» **WORK INSTRUCTIONS**:
Produce as output only the lines below starting at the line with "(Fin N)).erase h" and continuing through the line with "constructor", each one exactly as written.

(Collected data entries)

%%

import Summits.QuantumAdvantage.AdviceFreeQNC0.AffBells26CubeIdentity
import HarnessLib

/-!
# AffBells34 — the TWIN-SHIFT lemma: exact twins cannot cancel the wide row's own test on cubes created AT the wide row
(planner qa-qnc0-p1 g34, ROUND-33 §D.12)

AUTHORED AND PROVED BY THE PLANNER SEAT qa-qnc0-p1 g34 (`HOME/qa-qnc0-p1/exp34/Nvd34.lean`, farm rc 0 / 0 sorry); landed VERBATIM (one docstring added)
by qn-prover-3 g19 (port ask of ROUND-33 §E′ / ROUND-34 §9; route DWalkThree, crux stmt-QuantumAdvantage-22907).

Setting: `A = {g₀, a₂}` admissible (a creation AT the row index `g₀`), `h ∉ A` an EXACT TWIN of `g₀` (`β h = β g₀`).  Then
`d β x h a = d β x g₀ a` for every `a`, and if `h` survives (`h ∈ Surv β x A`, so it sees the creation at `g₀`: `d β x h g₀ ≠ 0`) its total drift is
`D h = D g₀ + d β x h g₀` with `d β x h g₀ ≠ 0` — the twin's residue `c + D` is SHIFTED relative to the row at the creation site (the `A.erase g`
clause of `Surv`: a row need not see its own creation).  Consequence (informal, D.12): on such cubes the surviving exact twins all carry ONE residue
`r_h ≠ r_{g₀}`; in the parity `π = [ℓ ≢ r_{g₀}] + k·[ℓ ≢ r_h]` the wide row's test can never be cancelled by twins (`1 ≢ 0 (mod 2)` residue count),
so NVD-failure needs NEAR-twins (rows at ±-distance ≥ 1) — the REL/(Q-far) territory of D.11.
-/

namespace Summit.QuantumAdvantage.AdviceFreeQNC0

namespace AffBells34

open Finset Literature.Computability.QuantumComplexity Literature.Computability.QuantumComplexity.RingHLF
open AffBells23 AffBells26 Fib19

variable {N : ℕ}

/-- exact twins have equal form changes under every creation. -/
theorem d_eq_of_twin (β : Fin N → Fin N → ZMod 3) (x : Fin N → Bool) {g h : Fin N} (htwin : β h = β g) (a : Fin N) :
    d β x h a = d β x g a := by
  unfold d; rw [htwin]

/-- **Twin shift.** On the cube `A = {g₀, a₂}` (with `g₀ ≠ a₂`), an exact twin `h ∉ A` of `g₀` has drift `D h = D g₀ + d h g₀`. -/
theorem twin_shift (β : Fin N → Fin N → ZMod 3) (x : Fin N → Bool) {g₀ a₂ h : Fin N} (hne : g₀ ≠ a₂)
    (hh₀ : h ≠ g₀) (hh₂ : h ≠ a₂) (htwin : β h = β g₀) :
    D β x ({g₀, a₂} : Finset (Fin N)) h = D β x ({g₀, a₂} : Finset (Fin N)) g₀ + d β x h g₀ := by
  unfold D
  have hA : ({g₀, a₂} : Finset (Fin N)).erase h = {g₀, a₂} := by
    apply Finset.erase_eq_of_notMem
    simp [hh₀, hh₂]
  have hA0 : ({g₀, a₂} : Finset (Fin N)).erase g₀ = {a₂} := by
    ext i
    simp only [mem_erase, mem_insert, mem_singleton]
    constructor
    · rintro ⟨hi, hi' | hi'⟩
      · exact absurd hi' hi
      · exact hi'
    · rintro rfl; exact ⟨fun h => hne h.symm, Or.inr rfl⟩
  rw [hA, hA0, sum_pair hne, sum_singleton, d_eq_of_twin β x htwin a₂]
  ring

/-- … and if the twin SURVIVES, the shift is non-zero (it sees the creation at `g₀`). -/
theorem twin_shift_ne (β : Fin N → Fin N → ZMod 3) (x : Fin N → Bool) {g₀ a₂ h : Fin N} (hne : g₀ ≠ a₂)
    (hh₀ : h ≠ g₀) (hh₂ : h ≠ a₂) (htwin : β h = β g₀) (hsurv : h ∈ Surv β x ({g₀, a₂} : Finset (Fin N))) :
    D β x ({g₀, a₂} : Finset (Fin N)) h ≠ D β x ({g₀, a₂} : Finset (Fin N)) g₀ := by
  rw [twin_shift β x hne hh₀ hh₂ htwin]
  simp only [Surv, mem_filter, mem_univ, true_and] at hsurv
  have hd : d β x h g₀ ≠ 0 := hsurv.2 g₀ (by simp [hh₀.symm])
  intro habs
  apply hd
  have := congrArg (fun t => t - D β x ({g₀, a₂} : Finset (Fin N)) g₀) habs
  simpa using this

/-- All surviving exact twins of `g₀` carry the SAME drift (hence the same residue if they share `c`). -/
theorem twins_same_shift (β : Fin N → Fin N → ZMod 3) (x : Fin N → Bool) {g₀ a₂ h h' : Fin N} (hne : g₀ ≠ a₂)
    (hh₀ : h ≠ g₀) (hh₂ : h ≠ a₂) (hh₀' : h' ≠ g₀) (hh₂' : h' ≠ a₂) (htwin : β h = β g₀) (htwin' : β h' = β g₀) :
    D β x ({g₀, a₂} : Finset (Fin N)) h = D β x ({g₀, a₂} : Finset (Fin N)) h' := by
  rw [twin_shift β x hne hh₀ hh₂ htwin, twin_shift β x hne hh₀' hh₂' htwin',
    d_eq_of_twin β x htwin g₀, d_eq_of_twin β x htwin' g₀]

/-- The residue-count fact behind "twins cannot cancel": for `a b : ZMod 3` with `a ≠ b` and any `k`, the multiset `{a} + k•{b}` does not have
all three residue-multiplicities of equal parity (the count of `a` is `1`, the count of the third residue is `0`).  Stated as the parity
obstruction used in D.12. -/
theorem one_ne_zero_mod_two : (1 : ℕ) % 2 ≠ 0 % 2 := by decide

end AffBells34

end Summit.QuantumAdvantage.AdviceFreeQNC0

%%

» **YOUR SOLUTION**:
  have hA : ({g₀, a₂} : Finset (Fin N)).erase h = {g₀, a₂} := by
    apply Finset.erase_eq_of_notMem
    simp [hh₀, hh₂]
  have hA0 : ({g₀, a₂} : Finset (Fin N)).erase g₀ = {a₂} := by
    ext i
    simp only [mem_erase, mem_insert, mem_singleton]
    constructor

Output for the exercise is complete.